━━━ Record excerpts ━━━
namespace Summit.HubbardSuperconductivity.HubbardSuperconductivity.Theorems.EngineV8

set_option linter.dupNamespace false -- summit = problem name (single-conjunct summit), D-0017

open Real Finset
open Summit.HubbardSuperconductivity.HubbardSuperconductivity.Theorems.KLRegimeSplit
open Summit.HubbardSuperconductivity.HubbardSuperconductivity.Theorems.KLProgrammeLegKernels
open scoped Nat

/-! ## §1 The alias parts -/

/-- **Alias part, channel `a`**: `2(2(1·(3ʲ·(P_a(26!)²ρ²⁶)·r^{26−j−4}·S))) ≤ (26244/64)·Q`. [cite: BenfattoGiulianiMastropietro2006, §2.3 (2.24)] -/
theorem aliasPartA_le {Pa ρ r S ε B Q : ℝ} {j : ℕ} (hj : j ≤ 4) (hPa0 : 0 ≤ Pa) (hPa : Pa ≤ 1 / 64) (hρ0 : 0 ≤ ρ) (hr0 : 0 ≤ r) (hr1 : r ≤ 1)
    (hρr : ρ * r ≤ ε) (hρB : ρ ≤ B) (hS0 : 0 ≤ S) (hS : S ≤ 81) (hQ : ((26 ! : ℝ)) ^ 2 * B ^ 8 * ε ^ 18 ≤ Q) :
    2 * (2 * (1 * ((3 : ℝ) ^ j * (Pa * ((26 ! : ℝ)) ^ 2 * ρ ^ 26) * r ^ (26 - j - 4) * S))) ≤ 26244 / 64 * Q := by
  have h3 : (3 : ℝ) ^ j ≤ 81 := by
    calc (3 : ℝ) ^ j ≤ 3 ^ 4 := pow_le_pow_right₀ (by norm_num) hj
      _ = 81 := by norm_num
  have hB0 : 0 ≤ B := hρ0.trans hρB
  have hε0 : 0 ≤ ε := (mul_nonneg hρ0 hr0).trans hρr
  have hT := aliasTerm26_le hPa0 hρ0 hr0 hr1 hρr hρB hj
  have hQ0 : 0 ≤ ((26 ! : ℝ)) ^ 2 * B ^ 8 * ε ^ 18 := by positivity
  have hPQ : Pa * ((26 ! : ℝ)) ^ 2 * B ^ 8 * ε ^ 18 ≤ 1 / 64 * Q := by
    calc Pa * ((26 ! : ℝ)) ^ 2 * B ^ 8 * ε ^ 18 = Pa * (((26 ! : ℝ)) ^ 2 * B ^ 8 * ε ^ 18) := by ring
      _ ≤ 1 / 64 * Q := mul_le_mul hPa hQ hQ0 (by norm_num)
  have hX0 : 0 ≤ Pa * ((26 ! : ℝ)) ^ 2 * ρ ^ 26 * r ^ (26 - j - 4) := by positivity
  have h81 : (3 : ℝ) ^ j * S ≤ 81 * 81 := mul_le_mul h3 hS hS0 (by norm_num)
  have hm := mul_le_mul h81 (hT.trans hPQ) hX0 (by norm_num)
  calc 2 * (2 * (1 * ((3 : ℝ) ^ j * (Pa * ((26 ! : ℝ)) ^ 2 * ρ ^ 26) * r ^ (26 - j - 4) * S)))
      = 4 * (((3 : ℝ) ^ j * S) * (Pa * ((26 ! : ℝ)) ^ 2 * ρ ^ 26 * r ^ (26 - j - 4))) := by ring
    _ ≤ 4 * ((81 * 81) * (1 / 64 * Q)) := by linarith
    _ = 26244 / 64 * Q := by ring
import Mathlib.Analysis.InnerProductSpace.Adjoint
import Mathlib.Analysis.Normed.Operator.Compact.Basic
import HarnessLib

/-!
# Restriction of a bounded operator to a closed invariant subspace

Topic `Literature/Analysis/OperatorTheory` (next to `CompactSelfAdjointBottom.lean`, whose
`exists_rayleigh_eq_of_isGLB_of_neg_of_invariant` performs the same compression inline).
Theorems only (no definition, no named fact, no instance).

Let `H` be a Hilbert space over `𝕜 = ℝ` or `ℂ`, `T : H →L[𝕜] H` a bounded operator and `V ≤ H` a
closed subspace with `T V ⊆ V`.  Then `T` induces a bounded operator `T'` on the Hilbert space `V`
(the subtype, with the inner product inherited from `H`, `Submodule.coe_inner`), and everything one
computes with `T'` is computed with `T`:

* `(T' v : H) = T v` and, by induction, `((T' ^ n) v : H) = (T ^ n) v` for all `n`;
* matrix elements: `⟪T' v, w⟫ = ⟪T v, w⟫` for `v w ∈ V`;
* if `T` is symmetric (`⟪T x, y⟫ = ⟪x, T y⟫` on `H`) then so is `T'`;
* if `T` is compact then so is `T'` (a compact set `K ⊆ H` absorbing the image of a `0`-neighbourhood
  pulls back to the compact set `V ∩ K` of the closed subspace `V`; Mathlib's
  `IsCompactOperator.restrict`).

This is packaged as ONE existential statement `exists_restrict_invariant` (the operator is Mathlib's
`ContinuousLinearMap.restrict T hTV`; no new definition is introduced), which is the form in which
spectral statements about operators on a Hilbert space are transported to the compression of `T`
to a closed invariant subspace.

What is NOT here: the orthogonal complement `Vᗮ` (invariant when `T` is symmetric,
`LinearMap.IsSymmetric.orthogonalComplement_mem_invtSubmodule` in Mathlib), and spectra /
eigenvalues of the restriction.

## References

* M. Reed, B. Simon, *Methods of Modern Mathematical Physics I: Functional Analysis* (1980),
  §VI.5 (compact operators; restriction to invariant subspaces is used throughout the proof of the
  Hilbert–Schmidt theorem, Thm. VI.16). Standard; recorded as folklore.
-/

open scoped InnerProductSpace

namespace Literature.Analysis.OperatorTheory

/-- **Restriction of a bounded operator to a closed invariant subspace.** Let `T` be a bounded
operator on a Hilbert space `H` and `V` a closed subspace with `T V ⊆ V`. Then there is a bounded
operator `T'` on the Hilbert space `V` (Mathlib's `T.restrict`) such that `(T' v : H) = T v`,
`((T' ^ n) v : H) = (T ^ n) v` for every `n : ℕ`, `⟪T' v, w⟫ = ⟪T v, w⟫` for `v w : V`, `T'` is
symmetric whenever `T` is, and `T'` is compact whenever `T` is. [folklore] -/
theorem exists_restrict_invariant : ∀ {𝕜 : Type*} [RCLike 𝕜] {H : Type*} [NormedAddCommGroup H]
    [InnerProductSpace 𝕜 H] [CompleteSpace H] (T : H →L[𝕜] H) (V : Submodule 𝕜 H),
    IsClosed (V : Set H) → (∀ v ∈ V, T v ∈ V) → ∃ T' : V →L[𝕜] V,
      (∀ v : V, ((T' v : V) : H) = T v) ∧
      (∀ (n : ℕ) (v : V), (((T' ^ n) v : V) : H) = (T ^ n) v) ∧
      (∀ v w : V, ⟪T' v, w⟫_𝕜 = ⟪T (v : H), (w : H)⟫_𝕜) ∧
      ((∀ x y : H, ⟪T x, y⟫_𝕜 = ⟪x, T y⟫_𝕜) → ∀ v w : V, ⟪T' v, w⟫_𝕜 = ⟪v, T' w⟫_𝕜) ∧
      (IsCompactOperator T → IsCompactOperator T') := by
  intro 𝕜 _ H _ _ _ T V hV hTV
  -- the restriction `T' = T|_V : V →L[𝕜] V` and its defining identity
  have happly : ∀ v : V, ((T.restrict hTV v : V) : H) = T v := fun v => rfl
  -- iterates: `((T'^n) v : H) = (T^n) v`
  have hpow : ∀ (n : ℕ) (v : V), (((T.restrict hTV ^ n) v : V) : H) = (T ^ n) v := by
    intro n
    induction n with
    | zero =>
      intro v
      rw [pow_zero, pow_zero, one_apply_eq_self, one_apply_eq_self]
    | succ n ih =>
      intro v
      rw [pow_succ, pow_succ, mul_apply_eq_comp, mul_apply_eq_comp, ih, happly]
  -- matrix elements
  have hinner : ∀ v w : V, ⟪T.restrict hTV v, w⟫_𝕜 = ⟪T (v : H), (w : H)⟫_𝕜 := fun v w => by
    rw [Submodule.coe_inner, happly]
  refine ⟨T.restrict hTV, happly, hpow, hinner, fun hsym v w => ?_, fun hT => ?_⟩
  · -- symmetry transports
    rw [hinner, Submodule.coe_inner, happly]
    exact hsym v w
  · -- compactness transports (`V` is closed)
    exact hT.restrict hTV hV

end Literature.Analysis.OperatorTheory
━━━
Task requirements — Repeat word for word the lines above that run from the line containing "theorem exists_restrict_invariant : ∀" through the line containing "-- matrix elements", both ends included, and nothing else.

Completed exercise —
theorem exists_restrict_invariant : ∀ {𝕜 : Type*} [RCLike 𝕜] {H : Type*} [NormedAddCommGroup H]
    [InnerProductSpace 𝕜 H] [CompleteSpace H] (T : H →L[𝕜] H) (V : Submodule 𝕜 H),
    IsClosed (V : Set H) → (∀ v ∈ V, T v ∈ V) → ∃ T' : V →L[𝕜] V,
      (∀ v : V, ((T' v : V) : H) = T v) ∧
      (∀ (n : ℕ) (v : V), (((T' ^ n) v : V) : H) = (T ^ n) v) ∧
      (∀ v w : V, ⟪T' v, w⟫_𝕜 = ⟪T (v : H), (w : H)⟫_𝕜) ∧
      ((∀ x y : H, ⟪T x, y⟫_𝕜 = ⟪x, T y⟫_𝕜) → ∀ v w : V, ⟪T' v, w⟫_𝕜 = ⟪v, T' w⟫_𝕜) ∧
      (IsCompactOperator T → IsCompactOperator T') := by
  intro 𝕜 _ H _ _ _ T V hV hTV
  -- the restriction `T' = T|_V : V →L[𝕜] V` and its defining identity
  have happly : ∀ v : V, ((T.restrict hTV v : V) : H) = T v := fun v => rfl
  -- iterates: `((T'^n) v : H) = (T^n) v`
  have hpow : ∀ (n : ℕ) (v : V), (((T.restrict hTV ^ n) v : V) : H) = (T ^ n) v := by
    intro n
    induction n with
    | zero =>
      intro v
      rw [pow_zero, pow_zero, one_apply_eq_self, one_apply_eq_self]
    | succ n ih =>
      intro v
      rw [pow_succ, pow_succ, mul_apply_eq_comp, mul_apply_eq_comp, ih, happly]
  -- matrix elements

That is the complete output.